How to defrost pizza dough

You have lots of options when it comes to defrosting pizza dough. This breakdown will take you from slowest ("My pizza can wait ‘til tomorrow...") to fastest ("I want pizza right now!").

Slower options will yield results closer to fresh pizza dough, but we've all been in a rush to make pizza before, so we understand if you can't wait!

Defrosting dough in the fridge (12 hours+)

  1. Transfer your dough to the refrigerator the day before you plan on making pizza.

  2. Remove dough from the refrigerator at least 6 hours before you want to cook your pizzas. If your dough is in lidded containers, you'll need to loosen the lids or place the dough balls in a tray to allow the dough to rise.

  3. Once your dough balls have risen to room temperature and doubled in size, you’re ready to make pizza.

Defrosting dough on the counter (3.5 hours+)

  1. Place your dough containers on the countertop the morning you plan to cook your pizzas.
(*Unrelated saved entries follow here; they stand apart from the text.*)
import Mathlib
import Literature.Probability.LatticeModels.TemperleyLiebBaxterization
import Literature.Probability.LatticeModels.TemperleyLiebConnectivityBasis
import Literature.Probability.Percolation.DiagonalColumnPatterns
import Literature.Probability.Percolation.DiagonalStripTransferInhomogeneous
import Literature.Probability.Percolation.DiagonalStripTLAction
import Literature.Probability.Percolation.DiagonalStripLumping
import Literature.Probability.Percolation.DiagonalStripPlanarity
import Literature.Probability.Percolation.DiagonalStripGenericRapidities
import Literature.Probability.Percolation.DiagonalStripGenericSwap
import Literature.Probability.Percolation.DiagonalStripGenericSimplicity
import Literature.Probability.Percolation.DiagonalStripGroundStateQKZ
import HarnessLib

/-!
# The generic ground state on the connectivity basis

Topic `Literature/Probability/Percolation`. The generic ground state `Ψ` of Ikhlef–Ponsaing's
transfer matrix (J. Stat. Phys. 149 (2012), arXiv:1202.5476, §3.4;
`DiagonalStripGenericSimplicity.lean`, `DiagonalStripGroundStateQKZ.lean`) lives on the physical
sector of valid planar lump-fixed column patterns, which `ncStateEquiv`
(`TemperleyLiebConnectivityBasis.lean`) identifies with the non-crossing states `NCState (m+1)` =
IP12's link patterns `LP_{2m+1}`. This file transports `Ψ` there (`ncVec`, via `cpOf`) and shows
that the Temperley–Lieb moves match: `cpJoin_cpOf`, `cpIsolate_cpOf` (joining/isolating patterns =
`joinS`/`isolS` on states), `sum_fiber_cpJoin_eq`, `sum_fiber_cpIsolate_eq` (the `e_i`-fiber sums
of the kernel convention are the fiber sums of the generator maps `tlConnFun`), hence
**`ncGroundState_exchange_odd/even_upToScalar`**: on the connectivity basis the ground state
satisfies IP12's exchange equations `[q z_{i+1}/z_i]Ψ − [z_i/z_{i+1}] e_iΨ = c_i σ_iΨ` with the
Temperley–Lieb family of `isTemperleyLiebFamily_tlConn` (for which Yang–Baxter and unitarity are
proved), up to the scalars `c_i`; in operator form (`tlConn_apply`, `tlRnum_tlConn_apply`,
`tlConnFun_two_mul`, `tlConnFun_two_mul_add_one`): **`ncGroundState_tlRnum_odd/even_upToScalar`** —
`(tlRnum q (z_i/z_{i+1}) (tlConn k)) Ψ = c_i · σ_i Ψ` componentwise, with the `Ř`-numerator
`tlRnum q w e = [q/w] - [w] e` of `TemperleyLiebBaxterization.lean`.

## References

* Y. Ikhlef, A. K. Ponsaing, J. Stat. Phys. 149 (2012) 10–36, arXiv:1202.5476, §3.1, §3.4.
  [IkhlefPonsaing2012]
-/

namespace Literature.Probability.Percolation

open Literature.Probability.LatticeModels

variable {m : ℕ}

/-! ### Transport of the ground state to the connectivity basis -/

section NCTransport

open Literature.Probability.LatticeModels.TemperleyLieb

/-- The column pattern of a non-crossing state (the inverse dictionary `ncStateEquiv.symm`, as a
bare pattern: flags = the class of the bottom site). [cite: IkhlefPonsaing2012, §3.1] -/
def cpOf (s : NCState (m + 1)) : ColPattern m := (s.1, fun i => s.1 0 i)

/-- `cpOf` is the inverse dictionary. [folklore] -/
theorem cpOf_eq (s : NCState (m + 1)) : cpOf s = ((ncStateEquiv m).symm s).1 := rfl

/-- `cpOf` lands in the physical sector. [folklore] -/
theorem cpOf_mem (s : NCState (m + 1)) : IsValid 0 (cpOf s) ∧ IsPlanar (cpOf s) ∧ lump (cpOf s) = cpOf s :=
  ((ncStateEquiv m).symm s).2

/-- `cpOf` is injective. [folklore] -/
theorem cpOf_injective : Function.Injective (cpOf (m := m)) := fun s t h => by
  have : (ncStateEquiv m).symm s = (ncStateEquiv m).symm t := Subtype.ext h
  exact (ncStateEquiv m).symm.injective this

/-- Every pattern of the physical sector is a `cpOf`. [folklore] -/
theorem exists_cpOf_eq {Q : ColPattern m} (hQ : IsValid 0 Q ∧ IsPlanar Q ∧ lump Q = Q) : ∃ s, cpOf s = Q :=
  ⟨ncStateEquiv m ⟨Q, hQ⟩, congrArg Subtype.val ((ncStateEquiv m).left_inv ⟨Q, hQ⟩)⟩

/-- **Joining on patterns is joining on states.** [cite: IkhlefPonsaing2012, §3.1] -/
theorem cpJoin_cpOf (a b : Fin (m + 1)) (hab : (b : ℕ) = a + 1) (s : NCState (m + 1)) :
    cpJoin a b (cpOf s) = cpOf (NCState.joinS a b hab s) := by
  refine Prod.ext rfl (funext fun i => ?_)
  -- flags: `s 0 i ∨ (s i a ∧ s 0 b) ∨ (s i b ∧ s 0 a)` vs `s 0 i ∨ (s 0 a ∧ s b i) ∨ (s 0 b ∧ s a i)`
  show ((s.1 0 i || (s.1 i a && s.1 0 b) || (s.1 i b && s.1 0 a)) : Bool) =
    (s.1 0 i || (s.1 0 a && s.1 b i) || (s.1 0 b && s.1 a i))
  have hs : ∀ x y, s.1 x y = s.1 y x := fun x y => by
    rcases hx : s.1 x y with _ | _ <;> rcases hy : s.1 y x with _ | _
    · rfl
    · exact absurd (s.2.symm _ _ hy) (by rw [hx]; decide)
    · exact absurd (s.2.symm _ _ hx) (by rw [hy]; decide)
    · rfl
  rw [hs i a, hs i b]
  cases s.1 0 i <;> cases s.1 a i <;> cases s.1 0 b <;> cases s.1 b i <;> cases s.1 0 a <;> rfl

/-- **Isolating on patterns is isolating on states** (a site other than the wall site).
[cite: IkhlefPonsaing2012, §3.1] -/
theorem cpIsolate_cpOf {a : Fin (m + 1)} (ha : a ≠ 0) (s : NCState (m + 1)) :
    cpIsolate a (cpOf s) = cpOf (NCState.isolS a s) := by
  refine Prod.ext rfl (funext fun i => ?_)
  show (!decide (i = a) && s.1 0 i) = (decide ((0 : Fin (m + 1)) = i) || (!decide ((0 : Fin (m + 1)) = a) && !decide (i = a) && s.1 0 i))
  by_cases hi : i = a
  · subst hi
    simp [ha.symm]
  · by_cases h0 : (0 : Fin (m + 1)) = i
    · subst h0
      simp [hi, s.2.refl 0]
    · simp [hi, h0, ha.symm]

/-- **Fiber sums transport**: for a vector supported on the physical sector, the sum over the
`e`-fiber of `cpOf s` (up to lumping) is the sum over the fiber of `s` under the state map.
[folklore] -/
theorem sum_fiber_cpOf {K : Type*} [AddCommMonoid K] {ψ : ColPattern m → K}
    (hsupp : ∀ Q, ψ Q ≠ 0 → IsValid 0 Q ∧ IsPlanar Q ∧ lump Q = Q)
    {g : ColPattern m → ColPattern m} {G : NCState (m + 1) → NCState (m + 1)}
    (hgG : ∀ s, lump (g (cpOf s)) = cpOf (G s)) (s : NCState (m + 1)) :
    ∑ Q₀ ∈ Finset.univ.filter (fun Q₀ => lump (g Q₀) = cpOf s), ψ Q₀ =
      ∑ s₀ ∈ Finset.univ.filter (fun s₀ => G s₀ = s), ψ (cpOf s₀) := by
  classical
  -- restrict the left sum to the image of `cpOf`
  rw [← Finset.sum_filter_add_sum_filter_not (Finset.univ.filter fun Q₀ => lump (g Q₀) = cpOf s)
    (fun Q₀ => ∃ s₀, cpOf s₀ = Q₀)]
  have hzero : ∑ Q₀ ∈ (Finset.univ.filter fun Q₀ => lump (g Q₀) = cpOf s).filter (fun Q₀ => ¬ ∃ s₀, cpOf s₀ = Q₀), ψ Q₀ = 0 := by
    refine Finset.sum_eq_zero fun Q₀ hQ₀ => ?_
    by_contra h
    exact (Finset.mem_filter.1 hQ₀).2 (exists_cpOf_eq (hsupp Q₀ h))
  rw [hzero, add_zero]
  -- reindex by `s₀`
  symm
  refine Finset.sum_nbij' (fun s₀ => cpOf s₀) (fun Q₀ => if h : ∃ s₀, cpOf s₀ = Q₀ then h.choose else s) ?_ ?_ ?_ ?_ ?_
  · intro s₀ hs₀
    have hG : G s₀ = s := (Finset.mem_filter.1 hs₀).2
    simp only [Finset.mem_filter, Finset.mem_univ, true_and]
    exact ⟨by rw [hgG, hG], ⟨s₀, rfl⟩⟩
  · intro Q₀ hQ₀
    simp only [Finset.mem_filter, Finset.mem_univ, true_and] at hQ₀ ⊢
    obtain ⟨⟨hQ, hex⟩⟩ := And.intro hQ₀ trivial
    rw [dif_pos hex]
    apply cpOf_injective
    rw [← hgG, hex.choose_spec, hQ]
  · intro s₀ _
    have hex : ∃ s₁, cpOf s₁ = cpOf s₀ := ⟨s₀, rfl⟩
    simp only [dif_pos hex]
    exact cpOf_injective hex.choose_spec
  · intro Q₀ hQ₀
    simp only [Finset.mem_filter, Finset.mem_univ, true_and] at hQ₀
    simp only [dif_pos hQ₀.2]
    exact hQ₀.2.choose_spec
  · intro s₀ _
    rfl

/-- The ground state on the connectivity basis. [cite: IkhlefPonsaing2012, §3.4] -/
def ncVec {K : Type*} (ψ : ColPattern m → K) : NCState (m + 1) → K := fun s => ψ (cpOf s)

/-- **The odd exchange equation on the connectivity basis**: for `ψ` supported on the physical
sector, the `e_{2j+1}`-fiber sum is the fiber sum of `joinS j (j+1)`. [cite: IkhlefPonsaing2012, §3.4] -/
theorem sum_fiber_cpJoin_eq {K : Type*} [AddCommMonoid K] {ψ : ColPattern m → K}
    (hsupp : ∀ Q, ψ Q ≠ 0 → IsValid 0 Q ∧ IsPlanar Q ∧ lump Q = Q)
    (j j1 : Fin (m + 1)) (hj1 : (j1 : ℕ) = j + 1) (s : NCState (m + 1)) :
    ∑ Q₀ ∈ Finset.univ.filter (fun Q₀ => lump (cpJoin j j1 Q₀) = cpOf s), ψ Q₀ =
      ∑ s₀ ∈ Finset.univ.filter (fun s₀ => NCState.joinS j j1 hj1 s₀ = s), ncVec ψ s₀ :=
  sum_fiber_cpOf hsupp (fun s₀ => by rw [cpJoin_cpOf j j1 hj1, (cpOf_mem _).2.2]) s

/-- **The even exchange equation on the connectivity basis**: the `e_{2b}`-fiber sum is the fiber
sum of `isolS b` (`b ≠ 0`). [cite: IkhlefPonsaing2012, §3.4] -/
theorem sum_fiber_cpIsolate_eq {K : Type*} [AddCommMonoid K] {ψ : ColPattern m → K}
    (hsupp : ∀ Q, ψ Q ≠ 0 → IsValid 0 Q ∧ IsPlanar Q ∧ lump Q = Q)
    {b : Fin (m + 1)} (hb : b ≠ 0) (s : NCState (m + 1)) :
    ∑ Q₀ ∈ Finset.univ.filter (fun Q₀ => lump (cpIsolate b Q₀) = cpOf s), ψ Q₀ =
      ∑ s₀ ∈ Finset.univ.filter (fun s₀ => NCState.isolS b s₀ = s), ncVec ψ s₀ :=
  sum_fiber_cpOf hsupp (fun s₀ => by rw [cpIsolate_cpOf hb, (cpOf_mem _).2.2]) s

/-- **The generic ground state on the connectivity basis satisfies IP12's exchange equations up to
scalars** (odd levels, `e_{2j+1} = join`). [cite: IkhlefPonsaing2012, §3.4] -/
theorem ncGroundState_exchange_odd_upToScalar {q : ℂ} (hq : q ^ 2 + q + 1 = 0)
    {ψ : ColPattern m → RapidityField ℂ}
    (hψ : ∀ Q', ∑ Q, ipTransferMatrixW m (genC ℂ q) (genW ℂ) (genZ ℂ) Q Q' * ψ Q = ψ Q') (hψ0 : ψ ≠ 0)
    (j j1 : Fin (m + 1)) (hj1 : (j1 : ℕ) = j + 1) :
    ∃ c : RapidityField ℂ, ∀ s : NCState (m + 1),
      qbr (genC ℂ q * genZ ℂ (2 * j + 2) / genZ ℂ (2 * j + 1)) * ncVec ψ s -
          qbr (genZ ℂ (2 * j + 1) / genZ ℂ (2 * j + 2)) *
            ∑ s₀ ∈ Finset.univ.filter (fun s₀ => NCState.joinS j j1 hj1 s₀ = s), ncVec ψ s₀ =
        c * genSwap ℂ (2 * j + 1) (ncVec ψ s) := by
  obtain ⟨c, hc⟩ := groundState_exchange_odd_upToScalar hq hψ hψ0 j j1 hj1
  refine ⟨c, fun s => ?_⟩
  rw [← sum_fiber_cpJoin_eq (fun Q h => groundState_support hq hψ h) j j1 hj1 s]
  exact hc (cpOf s)

/-- The same at even levels (`e_{2b} = isolate b`, `b ≠ 0`). [cite: IkhlefPonsaing2012, §3.4] -/
theorem ncGroundState_exchange_even_upToScalar {q : ℂ} (hq : q ^ 2 + q + 1 = 0)
    {ψ : ColPattern m → RapidityField ℂ}
    (hψ : ∀ Q', ∑ Q, ipTransferMatrixW m (genC ℂ q) (genW ℂ) (genZ ℂ) Q Q' * ψ Q = ψ Q') (hψ0 : ψ ≠ 0)
    (b0 b : Fin (m + 1)) (hb0 : (b : ℕ) = b0 + 1) :
    ∃ c : RapidityField ℂ, ∀ s : NCState (m + 1),
      qbr (genC ℂ q * genZ ℂ (2 * b + 1) / genZ ℂ (2 * b)) * ncVec ψ s -
          qbr (genZ ℂ (2 * b) / genZ ℂ (2 * b + 1)) *
            ∑ s₀ ∈ Finset.univ.filter (fun s₀ => NCState.isolS b s₀ = s), ncVec ψ s₀ =
        c * genSwap ℂ (2 * b) (ncVec ψ s) := by
  obtain ⟨c, hc⟩ := groundState_exchange_even_upToScalar hq hψ hψ0 b0 b hb0
  have hb : b ≠ 0 := by
    intro h; rw [h] at hb0; simp at hb0
  refine ⟨c, fun s => ?_⟩
  rw [← sum_fiber_cpIsolate_eq (fun Q h => groundState_support hq hψ h) hb s]
  exact hc (cpOf s)

/-- **The ground state is nonzero on the connectivity basis.** [folklore] -/
theorem ncVec_ne_zero {q : ℂ} (hq : q ^ 2 + q + 1 = 0) {ψ : ColPattern m → RapidityField ℂ}
    (hψ : ∀ Q', ∑ Q, ipTransferMatrixW m (genC ℂ q) (genW ℂ) (genZ ℂ) Q Q' * ψ Q = ψ Q') (hψ0 : ψ ≠ 0) :
    ncVec ψ ≠ 0 := by
  intro h
  apply hψ0
  funext Q
  by_contra hQ
  obtain ⟨s, rfl⟩ := exists_cpOf_eq (groundState_support hq hψ hQ)
  exact hQ (congrFun h s)

end NCTransport

/-! ### Operator form on the connectivity basis: `Ř`-numerators and the generators `tlConn` -/

section OperatorForm

open Literature.Probability.LatticeModels.TemperleyLieb

variable {K : Type*} [Field K]

/-- A vector on the states as a finitely supported function. [folklore] -/
noncomputable def ncFinsupp (v : NCState (m + 1) → K) : NCState (m + 1) →₀ K :=
  Finsupp.equivFunOnFinite.symm v

/-- Components of `ncFinsupp`. [folklore] -/
@[simp] theorem ncFinsupp_apply (v : NCState (m + 1) → K) (s : NCState (m + 1)) : ncFinsupp v s = v s := rfl

/-- **The generators act by fiber sums**: `(e_k v)(s) = Σ_{e_k s₀ = s} v(s₀)`. [folklore] -/
theorem tlConn_apply (k : Fin (2 * m)) (v : NCState (m + 1) →₀ K) (s : NCState (m + 1)) :
    (tlConn m K k v) s = ∑ s₀ ∈ Finset.univ.filter (fun s₀ => tlConnFun m k s₀ = s), v s₀ := by
  classical
  rw [tlConn, Finsupp.lmapDomain_apply, Finsupp.mapDomain, Finsupp.sum_apply,
    Finsupp.sum_fintype _ _ (fun _ => by simp)]
  simp only [Finsupp.single_apply]
  rw [Finset.sum_filter]

/-- The `Ř`-numerator acts componentwise as `[q/w] v(s) - [w] (e v)(s)`. [folklore] -/
theorem tlRnum_tlConn_apply (q w : K) (k : Fin (2 * m)) (v : NCState (m + 1) →₀ K) (s : NCState (m + 1)) :
    (tlRnum q w (tlConn m K k) v) s =
      qbr (q / w) * v s - qbr w * ∑ s₀ ∈ Finset.univ.filter (fun s₀ => tlConnFun m k s₀ = s), v s₀ := by
  rw [tlRnum, LinearMap.sub_apply, LinearMap.smul_apply, Module.algebraMap_end_apply, Finsupp.sub_apply,
    Finsupp.smul_apply, Finsupp.smul_apply, tlConn_apply, smul_eq_mul, smul_eq_mul]

/-- The even generator `k = 2j'` is the join of `j', j'+1`. [folklore] -/
theorem tlConnFun_two_mul (j' : Fin m) :
    tlConnFun m ⟨2 * j', by omega⟩ = NCState.joinS (Fin.castSucc j') j'.succ (by simp) := by
  have hh : halfIdx m ⟨2 * j', by omega⟩ = j' := Fin.ext (by simp [halfIdx])
  funext s
  apply Subtype.ext
  rw [tlConnFun_of_even m (by simp)]
  simp only [NCState.joinS_val, hh]

/-- The odd generator `k = 2b₀+1` isolates `b₀+1`. [folklore] -/
theorem tlConnFun_two_mul_add_one (b0 : Fin m) :
    tlConnFun m ⟨2 * b0 + 1, by omega⟩ = NCState.isolS b0.succ := by
  have hh : halfIdx m ⟨2 * b0 + 1, by omega⟩ = b0 := Fin.ext (by simp [halfIdx]; omega)
  funext s
  apply Subtype.ext
  rw [tlConnFun_of_odd m (by simp)]
  simp only [NCState.isolS_val, hh]

/-- **IP12's exchange equations in operator form on the connectivity basis, up to scalars** (odd
level `i = 2j'+1`, generator `e_i ↔ tlConn (2j')`): for the generic ground state `Ψ`,
`(Ř-numerator)(z_i/z_{i+1}) Ψ = c_i · σ_i Ψ` componentwise, where the `Ř`-numerator is
`tlRnum q w e = [q/w] - [w] e` of `TemperleyLiebBaxterization.lean`. [cite: IkhlefPonsaing2012, §3.4] -/
theorem ncGroundState_tlRnum_odd_upToScalar {q : ℂ} (hq : q ^ 2 + q + 1 = 0)
    {ψ : ColPattern m → RapidityField ℂ}
    (hψ : ∀ Q', ∑ Q, ipTransferMatrixW m (genC ℂ q) (genW ℂ) (genZ ℂ) Q Q' * ψ Q = ψ Q') (hψ0 : ψ ≠ 0)
    (j' : Fin m) :
    ∃ c : RapidityField ℂ, ∀ s : NCState (m + 1),
      (tlRnum (genC ℂ q) (genZ ℂ (2 * j' + 1) / genZ ℂ (2 * j' + 2))
          (tlConn m (RapidityField ℂ) ⟨2 * j', by omega⟩) (ncFinsupp (ncVec ψ))) s =
        c * genSwap ℂ (2 * j' + 1) (ncVec ψ s) := by
  obtain ⟨c, hc⟩ := ncGroundState_exchange_odd_upToScalar hq hψ hψ0 (Fin.castSucc j') j'.succ (by simp)
  refine ⟨c, fun s => ?_⟩
  rw [tlRnum_tlConn_apply, tlConnFun_two_mul, div_div_eq_mul_div]
  simp only [ncFinsupp_apply, Fin.val_castSucc] at hc ⊢
  exact hc s

/-- The same at an even level `i = 2b₀+2` (generator `e_i ↔ tlConn (2b₀+1)`). [cite: IkhlefPonsaing2012, §3.4] -/
theorem ncGroundState_tlRnum_even_upToScalar {q : ℂ} (hq : q ^ 2 + q + 1 = 0)
    {ψ : ColPattern m → RapidityField ℂ}
    (hψ : ∀ Q', ∑ Q, ipTransferMatrixW m (genC ℂ q) (genW ℂ) (genZ ℂ) Q Q' * ψ Q = ψ Q') (hψ0 : ψ ≠ 0)
    (b0 : Fin m) :
    ∃ c : RapidityField ℂ, ∀ s : NCState (m + 1),
      (tlRnum (genC ℂ q) (genZ ℂ (2 * b0 + 2) / genZ ℂ (2 * b0 + 3))
          (tlConn m (RapidityField ℂ) ⟨2 * b0 + 1, by omega⟩) (ncFinsupp (ncVec ψ))) s =
        c * genSwap ℂ (2 * b0 + 2) (ncVec ψ s) := by
  obtain ⟨c, hc⟩ := ncGroundState_exchange_even_upToScalar hq hψ hψ0 (Fin.castSucc b0) b0.succ (by simp)
  refine ⟨c, fun s => ?_⟩
  rw [tlRnum_tlConn_apply, tlConnFun_two_mul_add_one, div_div_eq_mul_div]
  simp only [ncFinsupp_apply, Fin.val_succ] at hc ⊢
  have e1 : 2 * ((b0 : ℕ) + 1) = 2 * b0 + 2 := by ring
  have e2 : 2 * (b0 : ℕ) + 2 + 1 = 2 * b0 + 3 := by ring
  rw [e1] at hc
  rw [e2] at hc
  exact hc s

end OperatorForm

end Literature.Probability.Percolation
If your dough is in lidded containers, loosen the lids or place the dough balls in a tray so they can rise.

  2. When the dough balls have doubled in size — which can take 3.5 hours or so, depending on the temperature of your kitchen — you can begin shaping your base.

If you have warming drawers at home, or if your conventional oven has a "proofing" feature, you can use it, but try to go for the lowest temperature you can manage (ideally under 115 °F). Going too high could dry out your dough and form a hard skin on top, overproof or even partially cook it.

Defrosting dough in a water bath (30 minutes)

Place your frozen dough, inside either containers or sealed plastic bags, into a warm water bath until it reaches room temperature.

Defrosting dough in the microwave (15 minutes)

  1. Pop your microwave-safe container of frozen dough into the microwave and select either the "defrost" option or the lowest possible strength setting. If you choose this method, only do one or two dough balls at a time.

  2. Heat in short, 10-second blasts, rotating and flipping the dough and resting a little between blasts.

  3. Stop when your dough balls are completely thawed all the way to the center.

Handling quick-thawed dough

If you defrost your dough using one of the quick methods above, you’ll also need a few handling tips since your dough might be a little colder or warmer than is ideal.

Dough that's warmer than it should be will be very pliable, a little stickier than usual, and prone to tearing. Handle it carefully, stretch it slowly, and use plenty of semolina to keep it from sticking.

Dough that's cooler than it should be will stretch slowly and may spring back and resist stretching. Don't give up! Just keep working on it, and it will eventually stretch and stay that way.